I really haven't shot that gun that far but had a buddy said that i couldn't get a 5 round group with in 1"

It looks like he lost the bet. hahahahahaha. He has to buy me 100 rounds of ammo for it.

I was shooting hornady .17 hmr 17 gr v-max ballistics tip.

I like that round now i just need to take out a fox, rabbit or a possum at 100 yd to see what it will do.


----------



## anticreep (Jun 24, 2012)

That far right hit was the wind picked up a bit and thats were it landed.

Probly could of got it with in a 1/2'' moa but all together i was just under a 1'' moa


----------



## youngdon (Mar 10, 2010)

That's a pretty tight little group at 100yds. What scope are you using?


----------



## anticreep (Jun 24, 2012)

bushnell 3-9x40 its the scope i got with the gun but is one of the clearest i have..

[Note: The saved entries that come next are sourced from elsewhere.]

import Literature.Analysis.FluidPDE.NSLerayRegularised
import HarnessLib

/-!
# Navier–Stokes on `ℝ³`: the existence half of Leray's theorem — global well-posedness of the
  regularised problem with the separation of energy (decomposition of
  `NS.leray_regularised_scheme_exists`)

Trunk: FluidKinetic. `Literature/Analysis/FluidPDE/NSLerayRegularised` reduces Leray's existence
theorem `NS.leray_existence_R3` to two named facts; the limit half `NS.leray_regularised_limit` is
proved in `NSLerayRegularisedLimit*`. This file isolates the content of the remaining half,
`NS.leray_regularised_scheme_exists` (Leray 1934, Ch. V, §§26–27; Ożański–Pooley 2018, Thm. 6.33 and
Lemma 6.34; Robinson–Rodrigo–Sadowski 2016, Thm. 14.1 and Prop. 14.3), as ONE named fact about a
SINGLE mollifier — **global well-posedness of the Leray-regularised problem with mollified datum,
with the energy equality and the `ε`-uniform tail estimate** (`NS.leray_regularised_wellposed`) — and
proves that it implies `NS.leray_regularised_scheme_exists` (`leray_regularised_scheme_exists_of_wellposed`:
run it along any sequence of bump kernels with radii `→ 0`, `Literature.Analysis.FunctionSpaces.exists_contDiffBump_seq`).

## The printed theorem behind `leray_regularised_wellposed`

For `ε > 0` (here: a bump kernel `χ`, `J = J_χ` the mollification `NS.mollify χ`) and a divergence-free
datum, the regularised system `∂ₜu − νΔu + ((J u)·∇)u + ∇p = 0`, `div u = 0`, `u(0) = J u₀`
(Leray 1934, (5.1); OP 2018, (6.77)) has a unique global regular solution: local existence,
regularity and the energy equality exactly as for the Navier–Stokes equations (Leray, Ch. III–IV;
OP Thm. 6.22, Cor. 6.16, Thm. 6.17), and globality because `‖J u‖_∞ ≤ C ε^{-3/2}‖u‖₂ ≤ C ε^{-3/2}‖u(0)‖₂`
makes the a priori inequality for `‖u(t)‖_∞` a *linear* Volterra inequality (Leray §26; OP (6.81));
moreover the kinetic energy outside a ball obeys
`∫_{|x|>R₂}|u(t)|² ≤ ∫_{|x|>R₁}|u(0)|² + C̄(‖u(0)‖₂, t)/(R₂ − R₁)` with `C̄` independent of `ε`
(Leray §27, (5.2)–(5.7); OP Lemma 6.34, `C̄ = C‖u₀‖²√t + C‖u₀‖³t^{1/4}` for `ν = 1`; RRS Prop. 14.3).
The datum `J u₀` of an `L²` weakly divergence-free `u₀` is smooth, divergence free and in every
`H^m ∩ L^∞`, so OP's hypothesis "`u₀ ∈ H¹ ∩ L^∞` divergence free" (p. 138) is met (this is how
Thm. 6.33 is used in the proof of Thm. 6.37, with `u_ε(0) = J_ε u₀`).

## Contents

* `NS.leray_regularised_wellposed` — **named fact** (the statement above, fields in the shape of
  `NS.IsLerayRegularisedScheme` for one kernel, the tail constant `C̄ ν ‖u₀‖₂ t` quantified before the
  kernel and the datum so that it is `ε`-uniform).
* `NS.leray_regularised_scheme_exists_of_wellposed` — the **assembly** (real proof).
* `NS.leray_existence_R3_of_wellposed_of_limit` — bookkeeping: `leray_regularised_wellposed` and
  `leray_regularised_limit` imply `leray_existence_R3`.

## Mathlib / tree search

No Oseen kernel, Leray regularisation or Volterra-inequality material in Mathlib or the tree beyond
`FluidPDE/MildSolution*`, `FluidPDE/HeatDuhamel*` (heat/Duhamel calculus in the duality formulation)
and `FluidPDE/NormalisedPressure*` (searched `Oseen`, `Volterra`, `regularis`, `LerayRegular`).

## References

* J. Leray, *Sur le mouvement d'un liquide visqueux emplissant l'espace*, Acta Math. 63 (1934),
  Ch. V §26 (pp. 231–232), §27 (pp. 232–235, (5.2)–(5.7)).
* W. S. Ożański, B. C. Pooley, *Leray's fundamental work on the Navier–Stokes equations*, LMS
  Lecture Note Ser. 452 (CUP 2018), Def. 6.32, Thm. 6.33, Lemma 6.34, (6.77)–(6.85).
* J. C. Robinson, J. L. Rodrigo, W. Sadowski, *The three-dimensional Navier–Stokes equations*
  (CUP 2016), Thm. 14.1, Prop. 14.3.
-/

noncomputable section

open MeasureTheory TopologicalSpace Set Function Filter Topology ContinuousLinearMap
open scoped InnerProductSpace RealInnerProductSpace ENNReal NNReal Laplacian Convolution

namespace Literature.Analysis.FluidPDE

/-- Local notation for physical space `ℝ³ = EuclideanSpace ℝ (Fin 3)`. -/
local notation "ℝ³" => EuclideanSpace ℝ (Fin 3)

/-- **Global well-posedness of the Leray-regularised problem with the separation of energy**
(Leray 1934, Acta Math. 63, Ch. V, §26, pp. 231–232, and §27, pp. 232–235, (5.2)–(5.7); Ożański–Pooley
2018, Thm. 6.33 (with Cor. 6.16, Thm. 6.17 for regularity and the energy equality (6.80)) and
Lemma 6.34; Robinson–Rodrigo–Sadowski 2016, Thm. 14.1 (on `𝕋³`) and Prop. 14.3). Let `ν > 0`. There is
a tail constant `C̄ : ℝ → ℝ → ℝ` (of `‖u₀‖₂` and `t`; for `ν = 1` one may take
`C̄(M, t) = C(M²√t + M³t^{1/4})`) such that for every bump kernel `χ` and every weakly
divergence-free `u₀ ∈ L²(ℝ³)` the regularised system
`∂ₜu − νΔu + ((J_χ u)·∇)u + ∇p = 0`, `div u = 0`, `u(0) = J_χ u₀` has a global regular solution
`U : ℝ → ℝ³ → ℝ³`: jointly `C¹` on `(0, ∞) × ℝ³`, continuous into `L²` on `[0, ∞)`, divergence free
for `t > 0`, satisfying the regularised equations in the weak (pressure-free, divergence-free-tested,
time-sliced) form of `NS.IsLerayRegularisedScheme`, with finite dissipation on every `(0, T)`, the
energy equality `½‖U t‖² + ν∫ₛᵗ∫|∇U|² = ½‖U s‖²` (`0 ≤ s ≤ t`), the datum `U 0 = J_χ u₀`, and the
tail estimate `∫_{‖x‖>R₂}‖U t‖ₑ² ≤ ∫_{‖x‖>R₁}‖U 0‖ₑ² + ofReal (C̄(‖u₀‖₂, t)/(R₂ − R₁))` for
`0 < R₁ < R₂`, `t ≥ 0`. (Uniqueness, smoothness of all orders and the explicit form of `C̄` are
printed as well but not recorded.) [cite: Leray1934, Ch. V §§26–27, pp. 231–235, (5.1)–(5.7)] [cite: OzanskiPooley2018, Thm. 6.33, Lemma 6.34] [cite: RobinsonRodrigoSadowski2016, Thm. 14.1, Prop. 14.3] -/
def leray_regularised_wellposed : Prop :=
  ∀ (ν : ℝ), 0 < ν → ∃ Cbar : ℝ → ℝ → ℝ,
    ∀ (χ : ContDiffBump (0 : ℝ³)) (u₀ : ℝ³ → ℝ³), MemLp u₀ 2 volume → FluidPDE.IsWeaklyDivFree u₀ →
      ∃ U : ℝ → ℝ³ → ℝ³,
        ContDiffOn ℝ 1 (uncurry U) (Ioi 0 ×ˢ univ) ∧
        FluidPDE.ContinuousInLpOn (Ici 0) 2 U ∧
        (∀ t, 0 < t → VectorCalculus.IsDivFree (U t)) ∧
        (∀ ψ : ℝ → ℝ³ → ℝ³, FluidPDE.IsSpaceTimeTestOn (⊤ : Opens (ℝ × ℝ³)) ψ →
          (∀ τ, VectorCalculus.IsDivFree (ψ τ)) → ∀ s t, 0 ≤ s → s ≤ t →
            (∫ x, ⟪U t x, ψ t x⟫) - ∫ x, ⟪U s x, ψ s x⟫ =
              ∫ τ in s..t, ∫ x, (⟪U τ x, FluidPDE.timeDeriv ψ τ x⟫ +
                ⟪U τ x, FluidPDE.convect (mollify χ (U τ)) (ψ τ) x⟫ + ν * ⟪U τ x, Δ (ψ τ) x⟫)) ∧
        (∀ T, ∫⁻ t in Ioo 0 T, ∫⁻ x, ENNReal.ofReal (FluidPDE.frobeniusNormSq (fderiv ℝ (U t) x)) < ∞) ∧
        (∀ s t, 0 ≤ s → s ≤ t →
          VectorCalculus.kineticEnergy (U t) +
              ν * (∫⁻ τ in Ioo s t, ∫⁻ x,
                ENNReal.ofReal (FluidPDE.frobeniusNormSq (fderiv ℝ (U τ) x))).toReal =
            VectorCalculus.kineticEnergy (U s)) ∧
        (∀ (R₁ R₂ t : ℝ), 0 < R₁ → R₁ < R₂ → 0 ≤ t →
          ∫⁻ x in {x | R₂ < ‖x‖}, ‖U t x‖ₑ ^ 2 ≤
            (∫⁻ x in {x | R₁ < ‖x‖}, ‖U 0 x‖ₑ ^ 2) +
              ENNReal.ofReal (Cbar (eLpNorm u₀ 2 volume).toReal t / (R₂ - R₁))) ∧
        U 0 = mollify χ u₀

/-- **Assembly of the existence half**: global well-posedness of the regularised problems with the
`ε`-uniform tail estimate (`leray_regularised_wellposed`) yields a Leray regularised scheme for every
datum — run it along a sequence of bump kernels with radii tending to zero
(`Literature.Analysis.FunctionSpaces.exists_contDiffBump_seq`); the tail constant `t ↦ C̄(‖u₀‖₂, t)` does not depend on the kernel.
Real proof. [cite: OzanskiPooley2018, Thm. 6.33, Lemma 6.34 (as used in the proof of Thm. 6.37)] -/
theorem leray_regularised_scheme_exists_of_wellposed (h : leray_regularised_wellposed) :
    leray_regularised_scheme_exists := by
  intro ν hν u₀ hu₀ hdiv
  obtain ⟨Cbar, hC⟩ := h ν hν
  obtain ⟨χ, hχ, -⟩ := FunctionSpaces.exists_contDiffBump_seq (E := ℝ³)
  choose U hU using fun n => hC (χ n) u₀ hu₀ hdiv
  refine ⟨χ, U, ?_⟩
  exact
    { tendsto_rOut := hχ
      contDiffOn := fun n => (hU n).1
      continuousInL2 := fun n => (hU n).2.1
      divFree := fun n => (hU n).2.2.1
      regularised := fun n => (hU n).2.2.2.1
      dissipation_lt_top := fun n => (hU n).2.2.2.2.1
      energy_eq := fun n => (hU n).2.2.2.2.2.1
      tail := ⟨fun t => Cbar (eLpNorm u₀ 2 volume).toReal t, fun n => (hU n).2.2.2.2.2.2.1⟩
      initial := fun n => (hU n).2.2.2.2.2.2.2 }

/-- Bookkeeping: Leray's existence theorem on `ℝ³` follows from the global well-posedness of the
regularised problems (`leray_regularised_wellposed`) and the passage to the limit
(`leray_regularised_limit`). Real proof (composition of the two assemblies). [cite: Leray1934, Ch. V §§26–31] -/
theorem leray_existence_R3_of_wellposed_of_limit (h₁ : leray_regularised_wellposed)
    (h₂ : leray_regularised_limit) : leray_existence_R3 :=
  leray_existence_R3_of_regularised (leray_regularised_scheme_exists_of_wellposed h₁) h₂

end Literature.Analysis.FluidPDE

I have it sighted in at 50 yards


----------



## 220swift (Mar 2, 2011)

nice shooting


----------



## bones44 (Jan 7, 2011)

Nice shooting. Those guns are every bit of capable of 1/2" MOA at 100 yards. Smallest I've gotten so far is 3/4" on a calm day. I love it. Fun little round to shoot.


----------



## poe (Feb 10, 2010)

nice shooting.


----------



## anticreep (Jun 24, 2012)

Yea if the winds blowing much its going to take that bullet flying away from the target.


----------



## youngdon (Mar 10, 2010)

http://www.handloads.com/calc/index.html

Here is a really cool resource to figure wind drift, bullet drop etc You have to know a few figures....DUHHH, but it will estimate some of them for you too.


----------



## glenway (Mar 27, 2011)

Good shooting. I have a .17 HMR and it seems to like any ammo. As a matter of fact, I've never heard of one that won't shoot. I hate to admit it, because it's so inexpensive and the ammo is always factory. It's almost too good to be true.


----------



## anticreep (Jun 24, 2012)

yea mine will shoot everthing two but mine like hornady v-max 17 grain the best. I tryed cci 20 grain hollow point but didnt seam to shoot as good.


----------



## Hortontoter (Apr 27, 2012)

Not much drop from 50 to 100 yards. I had mine set up at 3/4" high at 50 and it was actually 1" high at 100. Most likely due to my scope height above the barrel. I lowered it to 1/2" high at 50 and it was just about 3/4" high at 100 and should be dead on at about 130. I was shooting CCI 17 gr. TNT hollow points. My rifle likes these the best.

Wish my .22 Mag shot this flat.


----------



## TVnewshunter (Jan 12, 2012)

Question for those of you trying the 20 grains: how much more drop do you get over the 17 grain?


----------



## anticreep (Jun 24, 2012)

im not really sure i didnt shot them out to 100 yrds i shot them about 25 yds and it wasnt that bad.


----------



## youngdon (Mar 10, 2010)

TVnewshunter said:


> Question for those of you trying the 20 grains: how much more drop do you get over the 17 grain?


Here's a good link to the ballistics of the 17HMR......./ www.chuckhawks.com/17HMR.htm


----------



## best defense (Mar 15, 2010)

I have not bought any of the 20 grain ammo yet.

Not too happy about the way the 17 grain pill sheds velocity after the first 150 yards though.


----------